Minister of State at the Department of Agriculture Martin Heydon has said that money is never given without some conditionality attached.
Minister Heydon made these comments before the Dáil in relation to the 3,600 farmers who will have some or all of the money they received through the Beef Exceptional Aid Measure (BEAM) scheme in 2019 recouped, because they failed to comply with the terms and conditions in the regulations.
However, as revealed in this week’s Irish Farmers Journal, the minister confirmed that Department officials have been instructed to apologise to the farmers affected, and acknowledged that the communication around the recoupment letter could have been clearer and was not handled properly.
Nevertheless, Minister Heydon was adamant that a condition of the money was that farmers were required, over the two-year period, to reduce the bovine organic nitrogen produced on-farm by 5%.
The Department made it clear to farmers there was no downside to applying for the deferment option
“Of the 3,600 farmers, 66% or 2,396 who are in the recoupment situation increased their nitrates during that reduction period,” he explained.
“The total being recouped is now €5.2m, with the average recoupment per farmer at €1,700.
“Among the 3,600 farmers, almost 10% of cases involve less than €200 and almost a quarter involve less than €400.
“Three-thousand-six-hundred farmers decided not to opt for the later reduction period and, as of the end of June 2021, have failed to meet the obligations they signed up to under the BEAM scheme's terms and conditions,” he added.

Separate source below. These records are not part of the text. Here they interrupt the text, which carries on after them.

import Summits.ValiantsHypothesis.ValiantsHypothesis.Theorems.GrenetZeonDualUnipotentThreeHalvesHeavyTopNilIndexCodimOne
import Summits.ValiantsHypothesis.ValiantsHypothesis.Theorems.GrenetZeonDualUnipotentThreeHalvesHeavyTopNilIndexCodimTwoPaths

/-!
# `GrenetZeon.DualUnipotentThreeHalves` (stmt-ValiantsHypothesis-24318), R2 heavy-top instrument — LEMMA T2 (d = 2), SHARPNESS:
# the patterns `𝔫 ∖ {E_{a,a+1}, E_{b,b+1}}` with `b ≥ a + 2` have codimension two in `𝔫` and nilindex `≤` size `− 2`

Experiment cell «val-heavytop-census» (D-0160), engine seat val-htc-eng-2 g6 (MAINTENANCE idle-slot chore, kit 0).  Converse direction of
★ `strictUpper_codimTwo_of_pow_eq_zero` (`…HeavyTopNilIndexCodimTwo`): for superdiagonal indices `a + 2 ≤ b` of `(L+2) × (L+2)` matrices, the
coordinate pattern `H_a ⊓ H_b = {A ∈ 𝔫 : A_{a,a+1} = A_{b,b+1} = 0}` has dimension `C(L+2, 2) − 2` and every member satisfies `A ^ L = 0`.  Together:
the codimension-two subspaces of `𝔫_{L+2}` of nilindex `≤ L` are EXACTLY these patterns (lead CENSUS-EXTREMISERS X16 LEMMA T2; the triangularisable
half of PREREG Q22's C2).

* `pow_apply_long_of_superdiag_eq_zero` — with `x_a = 0`, the long entries `(A ^ (a+1+i))_{0, a+2+i}` factor through `x_{a+2} ⋯ x_{a+1+i}`;
* ★ `pow_eq_zero_of_two_superdiag_eq_zero` — `x_a = x_b = 0`, `a + 2 ≤ b` ⇒ `A ^ L = 0`;
* `exists_pow_ne_zero_of_adjacent` — `H_a ⊓ H_{a+1}` contains `W` with `W ^ L ≠ 0` (adjacent units are excluded);
* `finrank_nt_inf_ker_inf_ker` — `dim (H_a ⊓ H_b) = C(L+2, 2) − 2` for `a ≠ b`.

Honest framing: enemy-side structure for the census instrument; 0 GRID cells; nothing here proves or refutes `HeavyTopLaw`, 24318, S3b or 8062;
`VP ≠ VNP` is NOT proved.  No definitions, no named facts.  [folklore; lead CENSUS-EXTREMISERS X16 LEMMA T2; this cell]
-/

noncomputable section

-- single-conjunct layout: Sub = Summit, duplicated namespace component intended
set_option linter.dupNamespace false

namespace Summit.ValiantsHypothesis.ValiantsHypothesis.Theorems.GrenetZeon.HeavyTopNilIndexCodimTwoSharp

open Matrix
open Literature.LinearAlgebra.Matrix (IsStrictUpper)
open Literature.LinearAlgebra.Matrix.GerstenhaberNilpotentSubspace (nt mem_nt_iff_isStrictUpper finrank_nt)
open Summit.ValiantsHypothesis.ValiantsHypothesis.Theorems.GrenetZeon.HeavyTopNilIndexCodimOne (mem_nt_inf_ker_entry nt_inf_ker_entry_lt_nt
  finrank_nt_inf_ker_entry)
open Summit.ValiantsHypothesis.ValiantsHypothesis.Theorems.GrenetZeon.HeavyTopNilIndexCodimTwoPaths (pow_apply_eq_prod_offset pow_succ_apply_long
  skipChain_isStrictUpper skipChain_superdiag_pred skipChain_superdiag_self skipChain_pow_ne_zero)

/-! ## Nilindex of the pattern -/

/-- With `x_a = A_{a,a+1} = 0` (`A ∈ 𝔫_{k+1}`), the long entries above row `a` only pick up unit steps:
`(A ^ (a+1+i))_{0, a+2+i} = (A ^ (a+1))_{0,a+2} · ∏_{t<i} x_{a+2+t}`. [folklore] -/
theorem pow_apply_long_of_superdiag_eq_zero {k : ℕ} (A : Matrix (Fin (k + 1)) (Fin (k + 1)) ℂ) (hA : IsStrictUpper A) (a : ℕ)
    (hak : a + 2 ≤ k) (ha : A ⟨a, by omega⟩ ⟨a + 1, by omega⟩ = 0) :
    ∀ (i : ℕ) (hi : a + 2 + i ≤ k), (A ^ (a + 1 + i)) 0 ⟨a + 2 + i, by omega⟩ =
      (A ^ (a + 1)) 0 ⟨a + 2, by omega⟩ * ∏ t : Fin i, A ⟨a + 2 + t, by omega⟩ ⟨a + 2 + t + 1, by omega⟩
  | 0, _ => by simp
  | i + 1, hi => by
    have h1 := pow_succ_apply_long A hA (a + 1 + i) (by omega)
    have hG := pow_apply_eq_prod_offset A hA 0 (a + 1 + i) (by omega)
    have e0 : (⟨0, by omega⟩ : Fin (k + 1)) = 0 := rfl
    simp only [zero_add, e0] at hG
    -- the unit-step product through `x_a` vanishes
    have hG0 : (A ^ (a + 1 + i)) 0 ⟨a + 1 + i, by omega⟩ = 0 := by
      rw [hG]
      exact Finset.prod_eq_zero (Finset.mem_univ (⟨a, by omega⟩ : Fin (a + 1 + i))) ha
    simp only [show a + 1 + i + 1 = a + 2 + i by omega, show a + 1 + i + 2 = a + 2 + i + 1 by omega] at h1
    simp only [show a + 1 + (i + 1) = a + 2 + i by omega, show a + 2 + (i + 1) = a + 2 + i + 1 by omega,
      Fin.prod_univ_castSucc, Fin.val_castSucc, Fin.val_last]
    rw [h1, hG0, zero_mul, zero_add, pow_apply_long_of_superdiag_eq_zero A hA a hak ha i (by omega)]
    ring

/-- ★ **The pattern `H_a ⊓ H_b` (`a + 2 ≤ b`) has nilindex `≤ L`:** for `A ∈ 𝔫_{L+2}` with `A_{a,a+1} = A_{b,b+1} = 0`, `A ^ L = 0`.
(The three entries of `A ^ L` at distance `≥ L` are `∏_{t<L} x_t ∋ x_a`, `∏_{t≥1} x_t ∋ x_b`, and the long entry, which factors through `x_b` by
`pow_apply_long_of_superdiag_eq_zero`.) [lead CENSUS-EXTREMISERS X16 LEMMA T2, converse direction; this file] -/
theorem pow_eq_zero_of_two_superdiag_eq_zero {L : ℕ} (A : Matrix (Fin (L + 1 + 1)) (Fin (L + 1 + 1)) ℂ) (hA : IsStrictUpper A)
    (a b : Fin (L + 1)) (hab : (a : ℕ) + 2 ≤ b) (ha : A a.castSucc a.succ = 0) (hb : A b.castSucc b.succ = 0) : A ^ L = 0 := by
  have hbL : (b : ℕ) ≤ L := by have := b.isLt; omega
  have ha' : A ⟨a, by omega⟩ ⟨a + 1, by omega⟩ = 0 := by
    have e1 : a.castSucc = ⟨a, by omega⟩ := Fin.ext (by simp)
    have e2 : a.succ = ⟨a + 1, by omega⟩ := Fin.ext (by simp)
    rwa [e1, e2] at ha
  have hb' : A ⟨b, by omega⟩ ⟨b + 1, by omega⟩ = 0 := by
    have e1 : b.castSucc = ⟨b, by omega⟩ := Fin.ext (by simp)
    have e2 : b.succ = ⟨b + 1, by omega⟩ := Fin.ext (by simp)
    rwa [e1, e2] at hb
  ext r s
  rw [Matrix.zero_apply]
  by_cases hrs : (s : ℕ) < r + L
  · exact hA.pow_apply_eq_zero L r s hrs
  have hs := s.isLt
  -- the three far entries
  by_cases hr0 : (r : ℕ) = 0
  · by_cases hsL : (s : ℕ) = L
    · -- `(0, L)`: the unit-step product contains `x_a`
      have hG := pow_apply_eq_prod_offset A hA 0 L (by omega)
      have er : (⟨0, by omega⟩ : Fin (L + 1 + 1)) = r := Fin.ext (show (0 : ℕ) = (r : ℕ) by omega)
      have es : (⟨0 + L, by omega⟩ : Fin (L + 1 + 1)) = s := Fin.ext (show 0 + L = (s : ℕ) by omega)
      rw [er, es] at hG
      rw [hG]
      have haL : (a : ℕ) < L := by omega
      refine Finset.prod_eq_zero (Finset.mem_univ (⟨a, haL⟩ : Fin L)) ?_
      dsimp only
      have e1 : (⟨0 + (a : ℕ), by omega⟩ : Fin (L + 1 + 1)) = ⟨a, by omega⟩ := Fin.ext (by simp)
      have e2 : (⟨0 + (a : ℕ) + 1, by omega⟩ : Fin (L + 1 + 1)) = ⟨a + 1, by omega⟩ := Fin.ext (by simp)
      rw [e1, e2, ha']
    · -- `(0, L+1)`: the long entry factors through `x_b`
      have h := pow_apply_long_of_superdiag_eq_zero A hA a (by omega) ha' (L - 1 - a) (by omega)
      rw [show (a : ℕ) + 1 + (L - 1 - a) = L by omega] at h
      have er : (0 : Fin (L + 1 + 1)) = r := Fin.ext (by rw [Fin.val_zero]; omega)
      have es : (⟨(a : ℕ) + 2 + (L - 1 - a), by omega⟩ : Fin (L + 1 + 1)) = s := Fin.ext (show (a : ℕ) + 2 + (L - 1 - a) = (s : ℕ) by omega)
      rw [er, es] at h
      rw [h]
      have hbi : (b : ℕ) - a - 2 < L - 1 - a := by omega
      refine mul_eq_zero_of_right _ (Finset.prod_eq_zero (Finset.mem_univ (⟨(b : ℕ) - a - 2, hbi⟩ : Fin (L - 1 - a))) ?_)
      dsimp only
      have e1 : (⟨(a : ℕ) + 2 + ((b : ℕ) - a - 2), by omega⟩ : Fin (L + 1 + 1)) = ⟨b, by omega⟩ :=
        Fin.ext (show (a : ℕ) + 2 + ((b : ℕ) - a - 2) = (b : ℕ) by omega)
      have e2 : (⟨(a : ℕ) + 2 + ((b : ℕ) - a - 2) + 1, by omega⟩ : Fin (L + 1 + 1)) = ⟨b + 1, by omega⟩ :=
        Fin.ext (show (a : ℕ) + 2 + ((b : ℕ) - a - 2) + 1 = (b : ℕ) + 1 by omega)
      rw [e1, e2, hb']
  · -- `(1, L+1)`: the shifted unit-step product contains `x_b`
    have hG := pow_apply_eq_prod_offset A hA 1 L (by omega)
    have er : (⟨1, by omega⟩ : Fin (L + 1 + 1)) = r := Fin.ext (show (1 : ℕ) = (r : ℕ) by omega)
    have es : (⟨1 + L, by omega⟩ : Fin (L + 1 + 1)) = s := Fin.ext (show 1 + L = (s : ℕ) by omega)
    rw [er, es] at hG
    rw [hG]
    have hbi : (b : ℕ) - 1 < L := by omega
    refine Finset.prod_eq_zero (Finset.mem_univ (⟨(b : ℕ) - 1, hbi⟩ : Fin L)) ?_
    dsimp only
    have e1 : (⟨1 + ((b : ℕ) - 1), by omega⟩ : Fin (L + 1 + 1)) = ⟨b, by omega⟩ := Fin.ext (show 1 + ((b : ℕ) - 1) = (b : ℕ) by omega)
    have e2 : (⟨1 + ((b : ℕ) - 1) + 1, by omega⟩ : Fin (L + 1 + 1)) = ⟨b + 1, by omega⟩ :=
      Fin.ext (show 1 + ((b : ℕ) - 1) + 1 = (b : ℕ) + 1 by omega)
    rw [e1, e2, hb']


/-! ## Adjacent units are NOT allowed -/

/-- **Adjacent missing units do not lower the nilindex enough:** `H_a ⊓ H_{a+1}` (size `L + 2`, `a + 1 ≤ L`) contains the skip-chain witness
`W(a+1, 0) = Σ_{t ∉ {a, a+1}} E_{t,t+1} + E_{a,a+2}` with `W ^ L ≠ 0`.  So in LEMMA T2 the condition `b ≥ a + 2` is necessary and sufficient.
[lead CENSUS-EXTREMISERS X16 LEMMA T2; this file] -/
theorem exists_pow_ne_zero_of_adjacent {L : ℕ} (a b : Fin (L + 1)) (hab : (b : ℕ) = a + 1) :
    ∃ W : Matrix (Fin (L + 1 + 1)) (Fin (L + 1 + 1)) ℂ, IsStrictUpper W ∧ W a.castSucc a.succ = 0 ∧ W b.castSucc b.succ = 0 ∧ W ^ L ≠ 0 :=
  ⟨_, skipChain_isStrictUpper L b 0, skipChain_superdiag_pred L b 0 a (by omega), skipChain_superdiag_self L b 0 b rfl,
    skipChain_pow_ne_zero L b 0⟩

/-! ## Dimension of the pattern -/

/-- `dim (H_a ⊓ H_b) = C(L+2, 2) − 2` for distinct superdiagonal indices `a ≠ b`. [folklore] -/
theorem finrank_nt_inf_ker_inf_ker {L : ℕ} (a b : Fin (L + 1)) (hab : a ≠ b) :
    Module.finrank ℂ ↥((nt ℂ (L + 1 + 1) ⊓ LinearMap.ker (Matrix.entryLinearMap ℂ ℂ (Fin.castSucc a) (Fin.succ a))) ⊓
      LinearMap.ker (Matrix.entryLinearMap ℂ ℂ (Fin.castSucc b) (Fin.succ b))) = (L + 1 + 1).choose 2 - 2 := by
  classical
  set Ha := nt ℂ (L + 1 + 1) ⊓ LinearMap.ker (Matrix.entryLinearMap ℂ ℂ (Fin.castSucc a) (Fin.succ a)) with hHa
  set K := Ha ⊓ LinearMap.ker (Matrix.entryLinearMap ℂ ℂ (Fin.castSucc b) (Fin.succ b)) with hK
  have hdimHa : Module.finrank ℂ Ha = (L + 1 + 1).choose 2 - 1 := finrank_nt_inf_ker_entry a
  -- the unit `E_b ∈ H_a \ K`
  set E : Matrix (Fin (L + 1 + 1)) (Fin (L + 1 + 1)) ℂ := Matrix.single (Fin.castSucc b) (Fin.succ b) (1 : ℂ) with hE
  have hEsu : IsStrictUpper E := by
    intro i j hij
    rw [hE, Matrix.single_apply, if_neg]
    rintro ⟨rfl, rfl⟩
    exact absurd hij (not_le.2 (Fin.castSucc_lt_succ (i := b)))
  have hEa : E a.castSucc a.succ = 0 := by
    rw [hE, Matrix.single_apply, if_neg]
    rintro ⟨h1, -⟩
    exact hab (Fin.castSucc_injective _ h1).symm
  have hEHa : E ∈ Ha := (mem_nt_inf_ker_entry a E).2 ⟨hEsu, hEa⟩
  -- upper bound: `K < H_a`
  have hKlt : K < Ha := by
    refine lt_of_le_of_ne inf_le_left fun hEq => ?_
    have : E ∈ K := by rw [hEq]; exact hEHa
    rw [hK, Submodule.mem_inf, LinearMap.mem_ker, Matrix.entryLinearMap_apply, hE, Matrix.single_apply_same] at this
    exact one_ne_zero this.2
  have h1 := Submodule.finrank_lt_finrank_of_lt hKlt
  -- lower bound: `H_a ≤ K ⊔ ℂ E`
  have hle : Ha ≤ K ⊔ Submodule.span ℂ {E} := by
    intro A hA
    have hsplit : A = (A - A b.castSucc b.succ • E) + A b.castSucc b.succ • E := by rw [sub_add_cancel]
    rw [hsplit]
    refine Submodule.add_mem _ (Submodule.mem_sup_left ?_) (Submodule.mem_sup_right (Submodule.smul_mem _ _ (Submodule.mem_span_singleton_self E)))
    rw [hK, Submodule.mem_inf, LinearMap.mem_ker, Matrix.entryLinearMap_apply]
    refine ⟨Ha.sub_mem hA (Ha.smul_mem _ hEHa), ?_⟩
    rw [Matrix.sub_apply, Matrix.smul_apply, hE, Matrix.single_apply_same, smul_eq_mul, mul_one, sub_self]
  have h2 : Module.finrank ℂ Ha ≤ Module.finrank ℂ K + 1 := by
    calc Module.finrank ℂ Ha ≤ Module.finrank ℂ ↥(K ⊔ Submodule.span ℂ {E}) := Submodule.finrank_mono hle
      _ ≤ Module.finrank ℂ K + Module.finrank ℂ (Submodule.span ℂ {E}) := Submodule.finrank_add_le_finrank_add_finrank _ _
      _ ≤ Module.finrank ℂ K + 1 := by
          gcongr
          exact (finrank_span_le_card ({E} : Set (Matrix (Fin (L + 1 + 1)) (Fin (L + 1 + 1)) ℂ))).trans (by simp)
  omega

end Summit.ValiantsHypothesis.ValiantsHypothesis.Theorems.GrenetZeon.HeavyTopNilIndexCodimTwoSharp

end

“The Department made it clear to farmers there was no downside to applying for the deferment option because we wanted to make sure everybody who wanted to apply for that deferment could do so without any fear,” insisted Heydon.
The later reduction period runs from 1 January 2021 to 31 December 2021, compared with the original period which ran from 1 July 2020 to 30 June 2021.
Farmers could apply for the deferral between 19 March and 21 June.
Terms and conditions
Minister Heydon said that the conditions were clearly set out in section seven of the BEAM scheme's terms and conditions in 2019.
The minister commented: “Such was the urgent nature of the market difficulty [in 2019] that the money was paid upfront, subject to the participants' compliance with the scheme requirements.
“Almost 19,000 farmers have now met their requirements and exited the scheme.
“All 33,000 farmers in the BEAM scheme had the opportunity to avail of the later reduction period if they wished and if it was necessary,” said the minister.
He continued: “Those who opted for the deferment but met the scheme conditions in the original period were automatically removed from the later reduction period because they had met the requirements.
“Eleven-thousand farmers have opted to avail of the flexibility. This has allowed a farmer to opt for a later reduction period over which the 5% could be delivered.
“Almost 5,300 farmer participants were in this category and have exited the scheme without recoupment,” added Minister Heydon.
He acknowledged there was a need for support to help farmers cope with market difficulties in 2019, which were largely driven by Brexit.
“That is why we fought hard to get money from Europe to establish the Beef Exceptional Aid Measure, which ended up with €77m being paid to 33,000 farmers in 2019, €50m of which came from the EU with the balance having come from the national exchequer.
The majority of those farmers made that conscious decision in the full knowledge that they were outside the terms and conditions of the scheme
“In return, farmers were required over the following two years to reduce by 5% their bovine organic nitrogen produced on the farm.
“The European Commission insisted there was an element of restructuring of the Irish beef sector built into the scheme,” he added.
Minister Heydon said that rules on recoupment of interest are the same across all schemes, but said that there is conditionality with respect to European rules involving European money.
“The majority of those farmers made that conscious decision in the full knowledge that they were outside the terms and conditions of the scheme.
“That was a business decision for them to make and they felt it was the right thing to do, which was their right, but the terms of the scheme mean that money has to be recouped,” he insisted.